🤖 AI Summary
Existing vision-language-action (VLA) models for autonomous driving struggle with imprecise numerical reasoning, weak 3D spatial perception, and insufficient context sensitivity, hindering their suitability for safety-critical applications. To address these limitations, this work proposes a hierarchical spatiotemporal VLA model that enhances 3D spatiotemporal reasoning through geometry-aware fusion, fine-grained instruction conditioning, and state-history prompting. A dynamic token sparsification mechanism is introduced to maintain computational efficiency without sacrificing performance. The architecture features a hierarchical Transformer-based trajectory planner integrated with dynamic latent regularization, ensuring strict spatial anchoring of language instructions and temporal consistency in action generation. Evaluated on the NAVSIM v2 benchmark, the proposed method achieves state-of-the-art results, reporting 88.6 Navtest EPDMS and 50.9 pseudo-closed-loop Navhard EPDMS scores.
📝 Abstract
Vision-Language-Action (VLA) models offer promising capabilities for autonomous driving through multimodal understanding. However, their utilization in safety-critical scenarios is constrained by inherent limitations, including imprecise numerical reasoning, weak 3D spatial awareness, and high sensitivity to context. To address these challenges, we propose HiST-VLA, a novel Hierarchical Spatio-Temporal VLA model designed for reliable trajectory generation.

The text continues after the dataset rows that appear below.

import Mathlib
import Summits.Ventures.PercRepro2.Defs
import Summits.Ventures.PercRepro2.Harris
import Summits.Ventures.PercRepro2.Independence
import Summits.Ventures.PercRepro2.CoinDefs
import Summits.Ventures.PercRepro2.CoinReverse
import Summits.Ventures.PercRepro2.CoinStarDefs
import Summits.Ventures.PercRepro2.CoinLsmCoreDefs
import Summits.Ventures.PercRepro2.CoinLsmCoreU
import Summits.Ventures.PercRepro2.CoinCoreGate
import Summits.Ventures.PercRepro2.CoinTreeCore
import Summits.Ventures.PercRepro2.CoinDiamondAlg
import Summits.Ventures.PercRepro2.CoinOrTailAlg
import Summits.Ventures.PercRepro2.CoinOrTailDefs

/-!
# Row 2′DARC at the OR-TAIL over TWO INDEPENDENT LOG-SUPERMODULAR BRANCHES, at every head
(blind cell PercRepro2, night-2 g9; proofs/NIGHT2-DARC.md §35)

`darc_of_orTailCore`: on a mixed coin system whose closed-in core is an OR-tail core
`B₁ ∪ B₂ ∪ {a}` (`OrTailCore`: two disjoint closed-in branches `B₁ ∋ p`, `B₂ ∋ q` below `s`, the
tail `a` entered only by `p → a` and `q → a`) whose two BRANCH cluster laws are log-supermodular,
row 2′DARC holds at the arc `a → w` for the markers `p, q` and EVERY head.  This is the directed
diamond (`darc_of_diamondCore`, branches = single vertices) over a general lsm «root»: the seven
core sums of `ClosedInCoreU.phiC_gate_eq` factorise through the branch levels
(`OrTailCore.prob_coreLevel_eq`) into the seven moments of `orTail_functional_nonneg`, which is
the diamond certificate on the cell-averaged head values (Ahlswede–Daykin).  Instances: every
directed two-route core `s → p₁ → … → p_k → a ← q_l ← … ← q₁ ← s` with the markers ADJACENT to
the tail (any `k, l ≥ 1`), and more generally any two out-tree branches (`darc_of_orTailTrees`,
via `TreeCore.coreLevel_lsm`).  No non-degeneracy hypothesis.
-/

namespace Summit.Ventures.PercRepro2.Coin

open Classical

section OrTailMain

variable {V : Type*} {E : Type*} [Fintype V] [DecidableEq V] [Fintype E] [DecidableEq E]
  {R : Type*} [Field R] [LinearOrder R] [IsStrictOrderedRing R]
  {arcs : E → Finset (V × V)} {s : V} {B₁ B₂ : Finset V} {p q a w : V} {cρ cτ : E}

omit [Fintype V] [LinearOrder R] [IsStrictOrderedRing R] in
/-- The `R`-side core sum over `B₁ ∪ B₂ ∪ {a}` with a marker constant in `a` is the branch sum
of `rVal`. -/
lemma OrTailCore.sum_R_eq (h : OrTailCore arcs s B₁ B₂ p q a cρ cτ) (hS : SameEnds arcs)
    (pr : E → R) (t : V) (m : Finset V → R) (hm : ∀ W, m (insert a W) = m W) :
    ∑ W ∈ (insert a (B₁ ∪ B₂)).powerset, prob pr (coreLevel arcs s (insert a (B₁ ∪ B₂)) W) *
        prob pr (coreAvoidEvent arcs s t (insert a (B₁ ∪ B₂)) W) * m W =
      ∑ W ∈ (B₁ ∪ B₂).powerset,
        (prob pr (coreLevel arcs s B₁ (W ∩ B₁)) * prob pr (coreLevel arcs s B₂ (W ∩ B₂))) *
          rVal (fun X => prob pr (coreAvoidEvent arcs s t (insert a (B₁ ∪ B₂)) X)) p q a
            (pr cρ) (pr cτ) W * m W := by
  rw [Finset.sum_powerset_insert h.a_notin, ← Finset.sum_add_distrib]
  refine Finset.sum_congr rfl fun W hW => ?_
  have haW : a ∉ W := fun haW => h.a_notin (Finset.mem_powerset.1 hW haW)
  have hins : insert a W = W ∪ {a} := by rw [Finset.insert_eq, Finset.union_comm]
  rw [h.prob_coreLevel_eq hS pr W, h.prob_coreLevel_eq hS pr (insert a W),
    prob_tailEvent pr h.ρτ_ne W, prob_tailEvent pr h.ρτ_ne (insert a W), hm W,
    Finset.insert_inter_of_notMem h.a_notin₁, Finset.insert_inter_of_notMem h.a_notin₂]
  simp only [rVal, tailWt, Finset.mem_insert, haW, h.p_ne_a, h.q_ne_a, false_or, if_false,
    true_or, if_true]
  rw [hins]
  ring

omit [Fintype V] [LinearOrder R] [IsStrictOrderedRing R] in
/-- The gate-side core sum over `B₁ ∪ B₂ ∪ {a}` with a marker constant in `a` is the branch sum
of `gVal`. -/
lemma OrTailCore.sum_G_eq (h : OrTailCore arcs s B₁ B₂ p q a cρ cτ) (hS : SameEnds arcs)
    (pr : E → R) (t : V) (m : Finset V → R) (hm : ∀ W, m (insert a W) = m W) :
    ∑ W ∈ (insert a (B₁ ∪ B₂)).powerset, prob pr (coreLevel arcs s (insert a (B₁ ∪ B₂)) W) *
        prob pr (coreAvoidEvent arcs s t (insert a (B₁ ∪ B₂)) (starTarget a w W)) * m W =
      ∑ W ∈ (B₁ ∪ B₂).powerset,
        (prob pr (coreLevel arcs s B₁ (W ∩ B₁)) * prob pr (coreLevel arcs s B₂ (W ∩ B₂))) *
          gVal (fun X => prob pr (coreAvoidEvent arcs s t (insert a (B₁ ∪ B₂)) X)) p q a w
            (pr cρ) (pr cτ) W * m W := by
  rw [Finset.sum_powerset_insert h.a_notin, ← Finset.sum_add_distrib]
  refine Finset.sum_congr rfl fun W hW => ?_
  have haW : a ∉ W := fun haW => h.a_notin (Finset.mem_powerset.1 hW haW)
  have hsw : insert w (insert a W) = W ∪ {a, w} := by
    ext x
    simp only [Finset.mem_insert, Finset.mem_union, Finset.mem_singleton]
    tauto
  have hst1 : starTarget a w W = W := by simp [starTarget, haW]
  have hst2 : starTarget a w (insert a W) = W ∪ {a, w} := by
    simp only [starTarget, Finset.mem_insert_self, if_true]
    exact hsw
  rw [h.prob_coreLevel_eq hS pr W, h.prob_coreLevel_eq hS pr (insert a W),
    prob_tailEvent pr h.ρτ_ne W, prob_tailEvent pr h.ρτ_ne (insert a W), hm W,
    Finset.insert_inter_of_notMem h.a_notin₁, Finset.insert_inter_of_notMem h.a_notin₂,
    hst1, hst2]
  simp only [gVal, tailWt, Finset.mem_insert, haW, h.p_ne_a, h.q_ne_a, false_or, if_false,
    true_or, if_true]
  ring

/-- **THEOREM (row 2′DARC at the OR-tail over two independent log-supermodular branches, every
head).**  Hypotheses: a mixed system (`SameEnds`), an OR-tail core `B₁ ∪ B₂ ∪ {a}`
(`OrTailCore`), the two branch cluster laws log-supermodular (`hν₁`, `hν₂`: for all
`W, W' ⊆ B_i`, `P(level W)·P(level W') ≤ P(level (W ∩ W'))·P(level (W ∪ W'))`),
`t, w ∉ B₁ ∪ B₂ ∪ {a, s}`.  Conclusion: `Φ_D({s ↛ t in D + (a → w)}) ≥ 0` for the markers
`p, q`.  Nothing is assumed about the head (entries from `s`, the branches and `a` anywhere; any
mixed structure; `t` anywhere outside the core); no non-degeneracy hypothesis. -/
theorem darc_of_orTailCore (pr : E → R) (hp : IsProbVec pr) (hS : SameEnds arcs)
    (h : OrTailCore arcs s B₁ B₂ p q a cρ cτ)
    (hν₁ : ∀ W W', W ⊆ B₁ → W' ⊆ B₁ →
      prob pr (coreLevel arcs s B₁ W) * prob pr (coreLevel arcs s B₁ W') ≤
        prob pr (coreLevel arcs s B₁ (W ∩ W')) * prob pr (coreLevel arcs s B₁ (W ∪ W')))
    (hν₂ : ∀ W W', W ⊆ B₂ → W' ⊆ B₂ →
      prob pr (coreLevel arcs s B₂ W) * prob pr (coreLevel arcs s B₂ W') ≤
        prob pr (coreLevel arcs s B₂ (W ∩ W')) * prob pr (coreLevel arcs s B₂ (W ∪ W')))
    {t : V} (htC : t ∉ insert a (B₁ ∪ B₂)) (hts : t ≠ s) (hws : w ≠ s)
    (hwC : w ∉ insert a (B₁ ∪ B₂)) :
    DARC pr arcs s {t} p q a w := by
  have hC := h.closedInCoreU
  have hpC : p ∈ insert a (B₁ ∪ B₂) := by simp [h.p_mem]
  have hqC : q ∈ insert a (B₁ ∪ B₂) := by simp [h.q_mem]
  have haC : a ∈ insert a (B₁ ∪ B₂) := Finset.mem_insert_self _ _
  unfold DARC
  rw [hC.phiC_gate_eq pr hS htC hts hpC hqC haC hws hwC]
  -- the seven core sums as branch sums
  have hm1 : ∀ W : Finset V, (fun _ : Finset V => (1 : R)) (insert a W) = (fun _ => (1 : R)) W :=
    fun _ => rfl
  have hmp : ∀ W : Finset V, (fun W : Finset V => if p ∈ W then (1 : R) else 0) (insert a W) =
      (fun W : Finset V => if p ∈ W then (1 : R) else 0) W := by
    intro W; simp only [Finset.mem_insert, h.p_ne_a, false_or]
  have hmq : ∀ W : Finset V, (fun W : Finset V => if q ∈ W then (1 : R) else 0) (insert a W) =
      (fun W : Finset V => if q ∈ W then (1 : R) else 0) W := by
    intro W; simp only [Finset.mem_insert, h.q_ne_a, false_or]
  have hmpq : ∀ W : Finset V,
      (fun W : Finset V => (if p ∈ W then (1 : R) else 0) * (if q ∈ W then (1 : R) else 0))
        (insert a W) =
      (fun W : Finset V => (if p ∈ W then (1 : R) else 0) * (if q ∈ W then (1 : R) else 0)) W := by
    intro W; simp only [Finset.mem_insert, h.p_ne_a, h.q_ne_a, false_or]
  have eΛ := h.sum_R_eq hS pr t (fun _ => (1 : R)) hm1
  have eFa := h.sum_R_eq hS pr t (fun W => if p ∈ W then (1 : R) else 0) hmp
  have eFb := h.sum_R_eq hS pr t (fun W => if q ∈ W then (1 : R) else 0) hmq
  have eM := h.sum_G_eq (w := w) hS pr t (fun _ => (1 : R)) hm1
  have eX := h.sum_G_eq (w := w) hS pr t (fun W => if p ∈ W then (1 : R) else 0) hmp
  have eY := h.sum_G_eq (w := w) hS pr t (fun W => if q ∈ W then (1 : R) else 0) hmq
  have eXY := h.sum_G_eq (w := w) hS pr t
    (fun W => (if p ∈ W then (1 : R) else 0) * (if q ∈ W then (1 : R) else 0)) hmpq
  simp only [mul_one] at eΛ eM
  rw [eΛ, eFa, eFb, eM, eX, eY, eXY]
  -- the abstract functional
  set U := B₁ ∪ B₂ with hU
  set A : Finset V → R := fun X => prob pr (coreAvoidEvent arcs s t (insert a U) X) with hA
  set ν : Finset V → R := fun W =>
    prob pr (coreLevel arcs s B₁ (W ∩ B₁)) * prob pr (coreLevel arcs s B₂ (W ∩ B₂)) with hν
  have haU : a ∉ U := h.a_notin
  have hwU : w ∉ U := fun hw => hwC (Finset.mem_insert_of_mem hw)
  have hν0 : ∀ W, 0 ≤ ν W := fun W => mul_nonneg (prob_nonneg hp _) (prob_nonneg hp _)
  have hνlsm : ∀ s' ⊆ U, ∀ t' ⊆ U, ν s' * ν t' ≤ ν (s' ∩ t') * ν (s' ∪ t') := by
    intro s' _ t' _
    have e1 : (s' ∩ t') ∩ B₁ = (s' ∩ B₁) ∩ (t' ∩ B₁) := by
      ext x; simp only [Finset.mem_inter]; tauto
    have e2 : (s' ∩ t') ∩ B₂ = (s' ∩ B₂) ∩ (t' ∩ B₂) := by
      ext x; simp only [Finset.mem_inter]; tauto
    have e3 : (s' ∪ t') ∩ B₁ = (s' ∩ B₁) ∪ (t' ∩ B₁) := by
      ext x; simp only [Finset.mem_inter, Finset.mem_union]; tauto
    have e4 : (s' ∪ t') ∩ B₂ = (s' ∩ B₂) ∪ (t' ∩ B₂) := by
      ext x; simp only [Finset.mem_inter, Finset.mem_union]; tauto
    have h1 := hν₁ (s' ∩ B₁) (t' ∩ B₁) Finset.inter_subset_right Finset.inter_subset_right
    have h2 := hν₂ (s' ∩ B₂) (t' ∩ B₂) Finset.inter_subset_right Finset.inter_subset_right
    simp only [hν, e1, e2, e3, e4]
    calc prob pr (coreLevel arcs s B₁ (s' ∩ B₁)) * prob pr (coreLevel arcs s B₂ (s' ∩ B₂)) *
          (prob pr (coreLevel arcs s B₁ (t' ∩ B₁)) * prob pr (coreLevel arcs s B₂ (t' ∩ B₂)))
        = (prob pr (coreLevel arcs s B₁ (s' ∩ B₁)) * prob pr (coreLevel arcs s B₁ (t' ∩ B₁))) *
          (prob pr (coreLevel arcs s B₂ (s' ∩ B₂)) * prob pr (coreLevel arcs s B₂ (t' ∩ B₂))) := by
          ring
      _ ≤ (prob pr (coreLevel arcs s B₁ (s' ∩ B₁ ∩ (t' ∩ B₁))) *
            prob pr (coreLevel arcs s B₁ (s' ∩ B₁ ∪ t' ∩ B₁))) *
          (prob pr (coreLevel arcs s B₂ (s' ∩ B₂ ∩ (t' ∩ B₂))) *
            prob pr (coreLevel arcs s B₂ (s' ∩ B₂ ∪ t' ∩ B₂))) :=
          mul_le_mul h1 h2 (mul_nonneg (prob_nonneg hp _) (prob_nonneg hp _))
            (mul_nonneg (prob_nonneg hp _) (prob_nonneg hp _))
      _ = prob pr (coreLevel arcs s B₁ (s' ∩ B₁ ∩ (t' ∩ B₁))) *
            prob pr (coreLevel arcs s B₂ (s' ∩ B₂ ∩ (t' ∩ B₂))) *
          (prob pr (coreLevel arcs s B₁ (s' ∩ B₁ ∪ t' ∩ B₁)) *
            prob pr (coreLevel arcs s B₂ (s' ∩ B₂ ∪ t' ∩ B₂))) := by ring
  have hA0 : ∀ X, 0 ≤ A X := fun X => prob_nonneg hp _
  have hAmono : ∀ X Y : Finset V, X ⊆ Y → A Y ≤ A X := by
    intro X Y hXY
    simp only [hA]
    apply prob_mono hp
    intro ω hω v hv
    exact hω v (Finset.insert_subset_insert s hXY hv)
  have hAlsm : ∀ X Y : Finset V, A X * A Y ≤ A (X ∩ Y) * A (X ∪ Y) := by
    intro X Y
    have hh := vdBKC_rev pr hp (sameEnds_coreOff (C := insert a U) hS) t ∅ ∅
      (insert s X) (insert s Y)
    have hi : insert s X ∩ insert s Y = insert s (X ∩ Y) := (Finset.insert_inter_distrib X Y s).symm
    have hun : insert s X ∪ insert s Y = insert s (X ∪ Y) := (Finset.insert_union_distrib s X Y).symm
    rw [hi, hun] at hh
    simp only [hA, coreAvoidEvent]
    simpa only [Finset.notMem_empty, false_imp_iff, implies_true, Set.setOf_true, Set.univ_inter,
      Finset.empty_union] using hh
  exact orTail_functional_nonneg U ν A p q a w (pr cρ) (pr cτ) haU hwU (hp.nonneg cρ)
    (hp.le_one cρ) (hp.nonneg cτ) (hp.le_one cτ) hν0 hνlsm hA0 hAlsm hAmono

/-- **COROLLARY (two out-tree branches).**  If the two branches of an OR-tail core are out-trees
(`TreeCore`, e.g. directed routes of any length, stars, any rooted trees), their cluster laws are
log-supermodular and row 2′DARC holds at `a → w` for the markers `p, q` at every head.  In
particular every directed two-route core `s → p₁ → … → p_k → a ← q_l ← … ← q₁ ← s` with the
markers `p = p_k`, `q = q_l` adjacent to the tail. -/
theorem darc_of_orTailTrees (pr : E → R) (hp : IsProbVec pr) (hS : SameEnds arcs)
    (h : OrTailCore arcs s B₁ B₂ p q a cρ cτ)
    {c₁ : V → E} {par₁ : V → V} {rk₁ : V → ℕ} (h₁ : TreeCore arcs s B₁ c₁ par₁ rk₁)
    {c₂ : V → E} {par₂ : V → V} {rk₂ : V → ℕ} (h₂ : TreeCore arcs s B₂ c₂ par₂ rk₂)
    {t : V} (htC : t ∉ insert a (B₁ ∪ B₂)) (hts : t ≠ s) (hws : w ≠ s)
    (hwC : w ∉ insert a (B₁ ∪ B₂)) :
    DARC pr arcs s {t} p q a w :=
  darc_of_orTailCore pr hp hS h (h₁.coreLevel_lsm pr hp) (h₂.coreLevel_lsm pr hp) htC hts hws hwC

end OrTailMain

end Summit.Ventures.PercRepro2.Coin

Our framework enhances 3D spatial and temporal reasoning by integrating geometric awareness with fine-grained driving commands and state history prompting. To ensure computational efficiency, we integrate dynamic token sparsification into the VLA architecture. This approach fuses redundant tokens rather than filtering them, effectively reducing redundancy without sacrificing model performance. Furthermore, we employ a hierarchical transformer-based planner to progressively refine coarse VLA waypoints into fine-grained trajectories. Crucially, the planner utilizes dynamic latent regularization to incorporate language commands, ensuring strict spatial grounding and temporal coherence. Extensive evaluation on the NAVSIM v2 benchmark demonstrates state-of-the-art performance on Navtest, achieving an EPDMS of 88.6, and EPDMS of 50.9 on pseudo closed-loop Navhard benchmark.